What to work on | Only a number is wanted: how many lines in these records contain the word "𝔭bar"?

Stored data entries
import Summits.HodgeConjecture.HodgeConjecture.Theorems.Ring2HypothesesDescentMotivatedTranspose
import Summits.HodgeConjecture.HodgeConjecture.Theorems.Ring2HypothesesDescentMotivatedStarAdjoint
import Mathlib.LinearAlgebra.Trace
import HarnessLib

/-!
# Ring 2 hypotheses, descent face — THE LEFSCHETZ TRACE FORMULA FOR CORRESPONDENCE CLASSES on the real carriers, I:
# cross products act as rank-one operators, the graded trace `Σₐ (-1)ᵃ Tr([u]_* | Hᵃ(X(ℂ))) · 1 = p₁₊ p₂^* Δ^* u`,
# and the trace formula `Σₐ (-1)ᵃ Tr([w]_* ∘ [u]_* | Hᵃ) · 1 = p₁₊ p₂^* p₁₊ (u ∪ σ^* w)` on cross products

research route conditional on HC_CM; not a corollary; Q11.4-sentence-2 already refuted in dim ≥ 3.
Cell `pub-hodge-ring2` (Hodge ladder STAGE 3), seat `ring2-b05` (binder row b05
`Ring2.Hypotheses.MotivatedImpliesAlgebraicAV`), gen 37. `HC_CM` (`Theses.RankFourFaces.CMAbelianHodge`) does
not occur in this file; nothing here proves a case of the Hodge conjecture; the row b05 stays OPEN.

André 1996 uses «la formule de trace» `⟨f ∪ ᵗg⟩ = Σᵢ (-1)ⁱ Tr_{Hⁱ}(f ∘ g)` (proof of Prop. 3.1, p. 20; Kleiman 1968,
Prop. 1.3.6: «`⟨u · ᵗw⟩ = Σ (-1)ⁱ Tr(w ∘ u | Hⁱ(X))`») to show that nil ideals of motivated correspondences are
numerically trivial — the step of Prop. 3.1 / Prop. 3.3 («la `ℚ`-algèbre `C⁰_mot(X, X)` est semi-simple») that the
sequel `…MotivatedSemisimple` carries out. The tree had no trace formula on the real carriers
`complexBetti X a = Hᵃ(X(ℂ); ℂ)` with the orientation-family correspondence action
`corrAction μ hX hX rfl u = [u]_* = p₁₊(p₂^*(·) ∪ u) : Hᵃ → Hᵃ` (`u ∈ H²ⁿ((X ⊗ X)(ℂ))`, `n = dim X`). This file proves it,
scalar-free: every scalar is displayed as a multiple of `1_X ∈ H⁰(X(ℂ); ℂ)` through the degree-`0` «fibre integral»
`p₁₊ p₂^* : H²ⁿ(X(ℂ)) → H⁰(X(ℂ))`.

* §1 `corrAction_cross_apply`, `corrAction_cross_eq_zero_of_ne`, `corrAction_cross_apply_self` — a cross product
  `x ⊠ y = p₁^* x ∪ p₂^* y` (`x ∈ Hⁱ`, `y ∈ Hʲ`, `i + j = 2n`) acts as ZERO on `Hᵃ` for `a ≠ i` and as the RANK-ONE
  operator `c ↦ (-1)ⁱ x ∪ p₁₊ p₂^*(c ∪ y)` on `Hⁱ` (projection formula, vanishing below the fibre dimension).
* §2 `exists_fibreIntegral` — `p₁₊ p₂^* w = φ(w) · 1_X` for a linear functional `φ` on `H²ⁿ(X(ℂ))`.
* §3 **`gradedTrace_corrAction_smul_one`** — `(Σ_{a ≤ 2n} (-1)ᵃ Tr([u]_*|Hᵃ)) · 1_X = p₁₊ p₂^* Δ^* u` (Lefschetz' fixed
  point formula in cohomological form; `Δ^* u = u · Δ`).
* §4 `gradedTrace_corrAction_comp_cross` — THE TRACE FORMULA ON CROSS PRODUCTS `u = p₁^* x ∪ p₂^* y`,
  `w = p₁^* x' ∪ p₂^* y'`: `(Σ_{a ≤ 2n} (-1)ᵃ Tr([w]_* ∘ [u]_* |Hᵃ)) · 1_X = p₁₊ p₂^* p₁₊ (u ∪ σ^* w)`, `σ` the swap of
  `X ⊗ X` (`σ^* w = ᵗw`); the bilinear extension to all `u, w`, the injectivity of `t ↦ p₁₊ p₂^* p₁₊ t` on
  `H⁴ⁿ((X ⊗ X)(ℂ))` and the faithfulness of the total action are in the sequel `…TraceFormulaPairing`.

Both sides of §3–§4 are (bi)linear, so Künneth spanning (`kunnethSpan_complexBetti`) reduces them to cross products,
where §1 and `LinearMap.trace_smulRight` evaluate the traces and the projection formula evaluates the right-hand sides;
the signs `(-1)^{i·i} = (-1)ⁱ = (-1)ʲ` (`i + j = 2n`) match. No definition, no named fact, no sorry.
References: Kleiman1968AlgebraicCycles (§1.3 Prop. 1.3.6, §1.4), Andre1996Motifs (Prop. 3.1 p. 20, Prop. 3.3 p. 21),
FultonYoungTableaux1997 (App. B (5)–(6)), HatcherAT2002 (§3.2 Thm. 3.15–3.16, §3.3 Thm. 3.26, 3.30).
-/

noncomputable section
import Summits.BirchSwinnertonDyer.BirchSwinnertonDyer.Theorems.EisensteinPrimesBSDpOnCellCOfNamedFactsV17
import Summits.BirchSwinnertonDyer.BirchSwinnertonDyer.Theorems.EisensteinPrimesBSDpOnCellCMemberDivOfThm308
import HarnessLib

/-!
# Crux 4 `BSDpOnCellC` (stmt-BirchSwinnertonDyer-19034): composition V17P = the LEAD's V16P (`MemberDivOfThm308.bsdpOnCellC_of_namedFactsV16P`,
# p722995) MINUS `hWall` — binders `hPub27` (V16's 24-conjunct PUB text ∧ Bleher et al. 2020 Thm. 3.3.1 ∧ de Shalit II.6.4 ∧ Hida Thm. I),
# `hPre` (the three Keller–Yin preprint statements by name), `hCar` (telescope `stub_telescopeCarrier` verbatim), `hMCB` (crux 3)

Cell `bsd-eis`, width seat `bsd-line-x2-p2` gen 17; `--supports stmt-BirchSwinnertonDyer-19034` (helper). CUT AT THE LEAD's WORD (cruxlead-19034 g1,
HOME/STATUS 2026-08-29T14:15:06Z): the one-line composition of telescope v4 — `BSDpOnCellC_of := …V17P stub_publishedFacts stub_preprintFacts
(TelescopeCarrierSplit.carrier_of_an_of_alg stub_carrierAn stub_carrierAlg) stub_mazurMC_cellB` — in which `stub_wallAlgebraic` is REMOVED (closed by name
from refereed print: `BSDpOnCellCWallAlgebraicOfPub.wallAlgebraic_of_pub`, this seat, inside `…V17`). `bsdpOnCellC_of_namedFactsV17P hPub27 hPre hCar hMCB :=
…V17T hPub27 (MemberDivOfThm308.memberDiv_of_thm308 hPre.1) hCar ⟨hPre.2.1, hPre.2.2⟩ hMCB` (= `V17 hPub27 (divRbeta_of_signFree (kolyvaginDiv_signFree_of_telescope
(memberDiv_of_thm308 hPre.1) hCar)) ⟨hPre.2.1, hPre.2.2⟩ hMCB` unfolded). `set_option maxHeartbeats 1600000 in` exactly as the tree's V16T / V16P (the same
unification of the kernel's conclusion with the road-R-β pair). I register nothing (W-79).

HONEST RESIDUAL of crux 4 on telescope after v4: 27 refereed PUB(-chain) named facts + 3 Keller–Yin PREPRINT statements (Thm. 3.0.8 member divisibility,
Thm. 2.2.2 `μ`/`λ`) + crux 3 + `stub_carrierAn` (print-shaped, untyped) + `stub_carrierAlg` (research). CONDITIONAL-RESULT; nothing asserted; no summit
statement, no BSD / MC / IMC is proved for any curve; 0 cells / labels / tiers move.
References: as in `…OfNamedFactsV16`, `…MemberDivOfThm308`, `…OfNamedFactsV17`, `…BSDpOnCellCWallAlgebraicOfPub`.
-/

set_option autoImplicit false
set_option linter.dupNamespace false

noncomputable section

open scoped Classical MatrixGroups ModularForm

open CongruenceSubgroup WeierstrassCurve NumberField IsDedekindDomain Field PowerSeries
  Literature.NumberTheory.EllipticCurves Literature.NumberTheory.EllipticCurves.GreenbergSelmer
  Literature.NumberTheory.EllipticCurves.ModularForms Literature.NumberTheory.QuadraticFields
  Literature.NumberTheory.EllipticCurves.Rank1Residual
  Literature.NumberTheory.EllipticCurves.Rank1Residual.Typed
  Literature.NumberTheory.EllipticCurves.KrizLi2019
  Literature.NumberTheory.EllipticCurves.GreenbergVatsal2000
  Literature.NumberTheory.EllipticCurves.Wuthrich2014
  Literature.NumberTheory.EllipticCurves.SteinWuthrich2013
  Literature.NumberTheory.EllipticCurves.Castella2018Exceptional
  Literature.NumberTheory.GaloisRepresentations Literature.NumberTheory.GaloisCohomology
  Literature.NumberTheory.Automorphic
  Summit.BirchSwinnertonDyer.Rank1Residual.X11b.AcSelmer
  Summit.BirchSwinnertonDyer.Rank1Residual.X11b.Halves
  Summit.BirchSwinnertonDyer.Rank1Residual.X11b
  Summit.BirchSwinnertonDyer.Rank1Residual Summit.BirchSwinnertonDyer.Rank1Residual.X1
  Summit.BirchSwinnertonDyer.Rank1Residual.X2
open Literature.NumberTheory.EllipticCurves.KellerYin2024 (curveLocalLambda)
open Literature.NumberTheory.EllipticCurves.BigGaloisRep

namespace Summit.BirchSwinnertonDyer.BirchSwinnertonDyer.Theorems.EisensteinPrimesBSDpOnCellCOfNamedFactsV17P

open Literature.NumberTheory.EllipticCurves.CastellaGrossiLeeSkinner2022 Literature.NumberTheory.EllipticCurves.Castella2018
  Literature.NumberTheory.IwasawaTheory Literature.NumberTheory.IwasawaTheory.Greenberg2016
  Literature.NumberTheory.IwasawaTheory.Greenberg2006
  Summit.BirchSwinnertonDyer.Rank1Residual.X1.KellerYinMuLambdaSplit
open Literature.NumberTheory.EllipticCurves.KellerYin2024
open Summit.BirchSwinnertonDyer.BirchSwinnertonDyer.Theorems.EisensteinPrimesBSDpOnCellCOfNamedFactsV17 (bsdpOnCellC_of_namedFactsV17T)
open Summit.BirchSwinnertonDyer.BirchSwinnertonDyer.Theorems.MemberDivOfThm308 (memberDiv_of_thm308)

-- as for the tree's `…V16T` / `…V16P`: unifying the kernel's conclusion with the road-R-β binder pair exceeds the default budget
set_option maxHeartbeats 1600000 in
/-- **Crux 4 `BSDpOnCellC` BY NAME from the stub texts of telescope v4 (V17P = the LEAD's V16P minus `hWall`)**: `hPub` = 27 PUBLISHED named facts
(CITE-ONLY), `hPre` = Keller–Yin Thm. 3.0.8 (member) ∧ Thm. 2.2.2 `μ` ∧ Thm. 2.2.2 `λ` BY NAME (preprint cite stub), `hCar` = `stub_telescopeCarrier` verbatim
(the LEAD feeds it `TelescopeCarrierSplit.carrier_of_an_of_alg stub_carrierAn stub_carrierAlg`), `hMCB` = crux 3; NO wall binder. CONDITIONAL; nothing asserted.
[claim: KellerYin2024, status: under-review] [cite: KellerYin2024, Thm. 3.0.8, Thm. 2.2.2, Thm. 5.1.3 (arXiv:2402.12781v2) (shape only)]
[cite: Castella2020JIMJ, Def. 2.10 and Thm. 2.11 (shape only)] [cite: CastellaGrossiLeeSkinner2022, Prop. 1.2.5, Thm. 1.2.2, Thm. 2.1.2, Thm. 2.2.2]
[cite: BleherEtAl2020, §3.3 Thm. 3.3.1] [cite: Greenberg2016Selmer, Prop. 4.1.1] [cite: deShalit1987, II.6.4] [cite: Hida2010MuInvariant, Thm. I] -/
theorem bsdpOnCellC_of_namedFactsV17P
    (hPub :
    ((((lambdaMu_multiplicative_of_gvPar ∧ thm16_charIdeal_dvd_multiplicative_of_reducible ∧
    thm61_splitMultiplicative ∧ thm61_nonsplitMultiplicative ∧
    (∀ (W : WeierstrassCurve ℚ) [W.IsElliptic] [W.IsGloballyMinimal] (p : ℕ) [Fact p.Prime],
      greenberg_stevens (W := W) (p := p)) ∧
    exists_isNewformOf ∧
    hsieh2014_exists_anticyclotomicPAdicLFunction ∧
    (∀ (N : ℕ) [NeZero N] (W : WeierstrassCurve ℚ) (K : Type) [Field K] [NumberField K],
      gross_zagier N W K) ∧
    (∀ (N : ℕ) [NeZero N] (W : WeierstrassCurve ℚ) (K : Type) [Field K] [NumberField K],
      kolyvagin N W K) ∧
    rank_eq_analyticRank_of_analyticRank_le_one ∧ HoffsteinLuo1997_exists_twist_L_one_ne_zero ∧
    mazur_not_dvd_maninConstant_of_odd ∧ bsdRHS_eq_of_isIsogenous) ∧
    thm210_thm211_bdpDisplay_pNew) ∧
    LiuZhangZhang2018.thm151_thm153_modularCurve_heegnerVector) ∧
    (prop125_characterGrSelmerDual_torsion_muZero_dim ∧ prop263_sur_of_crk ∧
      cor126_residualCharacter_globalLift ∧ cor126_residualCharacter_localSurjective ∧ prop411_selmer_isAlmostDivisible ∧
      thm212_exists_isKatzLFunction ∧
      CastellaGrossiLeeSkinner2022.thm122_fe_omegaPartner_charGrDual_torsion_muZero_lambda_eq ∧
      CastellaGrossiLeeSkinner2022.thm122_charGrDual_torsion_muZero_firstUnit_lambda_eq ∧
      Literature.NumberTheory.EllipticCurves.Castella2018.cas20_thm211_memberForms_sigmaFrames_congr)) ∧
      Literature.NumberTheory.EllipticCurves.BCGKPST2020.thm331_rubin_exists_katzMeasure₂_pseudoIso_span_eq ∧
      Literature.NumberTheory.EllipticCurves.DeShalit1987.thmII64_katzMeasure₂_functionalEquation ∧
      Literature.NumberTheory.EllipticCurves.Hida2010MuInvariant.thmI_mu_katzBranch_reflect_eq_zero)
    (hPre :
    Literature.NumberTheory.EllipticCurves.KellerYin2024.thm308_imc2_hidaMember_dvd_OPEN ∧
      Literature.NumberTheory.EllipticCurves.KellerYin2024.thm222_anacong_hidaMember_sigma_mu_OPEN ∧
      Literature.NumberTheory.EllipticCurves.KellerYin2024.thm222_anacong_hidaMember_sigma_lambda_OPEN)
    (hCar :
    ∀ (W : WeierstrassCurve ℚ) [W.IsElliptic] [W.IsGloballyMinimal] (p : ℕ) [Fact p.Prime],
    ∀ (N : ℕ) [NeZero N] (K : Type) [Field K] [NumberField K] (Dt : ModularParametrizationData W N)
      (H : HeegnerDatum N (NumberField.discr K)) (ιK : K →+* ℂ) (P : (W.baseChange K).toAffine.Point),
      CellC W p → W.conductorNorm ℤ = N →
      IsImaginaryQuadratic K → NumberField.discr K < -4 → SatisfiesHeegnerHypothesis N K →
      (W.quadraticTwist (NumberField.discr K : ℚ)).entireLFunction 1 ≠ 0 →
      WeierstrassCurve.Affine.Point.map ιK.toRatAlgHom P = heegnerPointComplex Dt H →
      ¬ (p : ℤ) ∣ Dt.c → ¬ IsOfFinAddOrder P →
      Odd (NumberField.discr K) →
      ∀ (κ : ZpExtension K p), κ.IsAnticyclotomic →
        ∀ (γ : Field.absoluteGaloisGroup K) [Fact (κ.IsTopGenerator γ)]
          (𝔭 : HeightOneSpectrum (𝓞 K)), ((p : ℕ) : 𝓞 K) ∈ 𝔭.asIdeal →
          𝔭.asIdeal.ramificationIdx (𝓞 ℚ) = 1 → 𝔭.asIdeal.inertiaDeg (𝓞 ℚ) = 1 →
          ∀ (𝔭bar : HeightOneSpectrum (𝓞 K)), ((p : ℕ) : 𝓞 K) ∈ 𝔭bar.asIdeal → 𝔭bar ≠ 𝔭 →
            ((Ideal.span {(p : ℤ)}).primesOver (𝓞 K)).ncard = 2 →
          ∀ (f : CuspForm (CongruenceSubgroup.Gamma0 N) 2), IsNewformOf W f →
            ∀ (ι' : PadicAlgCl p ≃+* ℂ),
              (∀ (w : InfinitePlace K) (k : 𝓞 K),
                k ∈ 𝔭.asIdeal ↔ ‖ι'.symm (w.embedding (k : K))‖ < 1) →
              ∀ (ΩK : ℂ) (Ωp : ℂ_[p]) (Q : PowerSeries 𝓞_ℂ_[p]), ΩK ≠ 0 → ‖Ωp‖ = 1 →
                R1.IsBDPLFunctionInt p ι' 𝔭 κ γ f ΩK Ωp Q →
      ∃ (F L : PowerSeries (PowerSeries (unrIntegers p))) (x : ℕ → ℤ_[p]),
        (∀ k, ‖x k‖ < 1) ∧ Filter.Tendsto x Filter.atTop (nhds 0) ∧
        ¬ (PowerSeries.C (PowerSeries.X : PowerSeries (unrIntegers p)) ∣ F) ∧
        (∃ j : ℕ, PowerSeries.C ((p : 𝓞_ℂ_[p]) ^ j) *
            PowerSeries.map (R1.unrToCpInt p) (PowerSeries.map (PowerSeries.constantCoeff (R := unrIntegers p)) F) ∈
          (XAc.charIdeal (W.baseChange K) p κ 𝔭bar ∅ γ).map (PowerSeries.map (R1.toCpInt p))) ∧
        (∃ e : ℕ, PowerSeries.C ((p : 𝓞_ℂ_[p]) ^ e) * Q ∈
          Ideal.span {PowerSeries.map (R1.unrToCpInt p) (PowerSeries.map (PowerSeries.constantCoeff (R := unrIntegers p)) L)}) ∧
        ∀ k : ℕ, ∃ (D : Skinner2016.HidaCongruentForm W p 1),
          (∀ y : coeffField D.g, ι' (D.ι y) = (y : ℂ)) ∧ 2 * ((p : ℤ) - 1) ∣ D.k - 2 ∧
          ∃ (ΩKg : ℂ) (Ωpg : ℂ_[p]) (Lg : UnrSeries p), ΩKg ≠ 0 ∧ ‖Ωpg‖ = 1 ∧
            IsBDPLFunctionWt ι' 𝔭 κ γ D.g ΩKg Ωpg Lg ∧
          ∃ (Φ Ψ : UnrSeries p),
            (∃ G U : PowerSeries (PowerSeries (unrIntegers p)),
              PowerSeries.map (PowerSeries.C (R := unrIntegers p)) Φ =
                F * G + PowerSeries.C (PowerSeries.X - PowerSeries.C (toUnr p (x k))) * U) ∧
            (∃ U : PowerSeries (PowerSeries (unrIntegers p)),
              PowerSeries.map (PowerSeries.C (R := unrIntegers p)) Ψ =
                L + PowerSeries.C (PowerSeries.X - PowerSeries.C (toUnr p (x k))) * U) ∧
            (∃ e : ℕ, PowerSeries.C ((p : 𝓞_ℂ_[p]) ^ e) * PowerSeries.map (R1.unrToCpInt p) Ψ ∈
              Ideal.span {PowerSeries.map (R1.unrToCpInt p) Lg}) ∧
            ∀ (b : padicCoeffIntegers D.ι →+* 𝓞_ℂ_[p]),
              (∀ y, ((b y : 𝓞_ℂ_[p]) : ℂ_[p]) =
                algebraMap (PadicAlgCl p) ℂ_[p] (padicCoeffIntegers.toPadicAlgCl D.ι y)) →
            ∀ [TopologicalSpace (PowerSeries (padicCoeffIntegers D.ι))]
              [ContinuousSMul (PowerSeries (padicCoeffIntegers D.ι))
                (BigRepModule (padicCoeffIntegers D.ι) p (Cofree D.Δ.selfDualRep (padicCoeffField D.ι)))],
              ∃ j : ℕ, Ideal.span {PowerSeries.C ((p : 𝓞_ℂ_[p]) ^ j)} *
                  (XBig.charIdeal κ (D.Δ.selfDualCofreeRepOver K) 𝔭bar
                    (∅ : Set (HeightOneSpectrum (𝓞 K)))).map (PowerSeries.map b) ≤
                Ideal.span {PowerSeries.map (R1.unrToCpInt p) Φ})
    (hMCB :
    Summit.BirchSwinnertonDyer.BirchSwinnertonDyer.Theses.EisensteinPrimes.MazurMCOnCellB)
    : Summit.BirchSwinnertonDyer.BirchSwinnertonDyer.Theses.EisensteinPrimes.BSDpOnCellC :=
  bsdpOnCellC_of_namedFactsV17T hPub (memberDiv_of_thm308 hPre.1) hCar ⟨hPre.2.1, hPre.2.2⟩ hMCB

end Summit.BirchSwinnertonDyer.BirchSwinnertonDyer.Theorems.EisensteinPrimesBSDpOnCellCOfNamedFactsV17P

end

Written answer | 3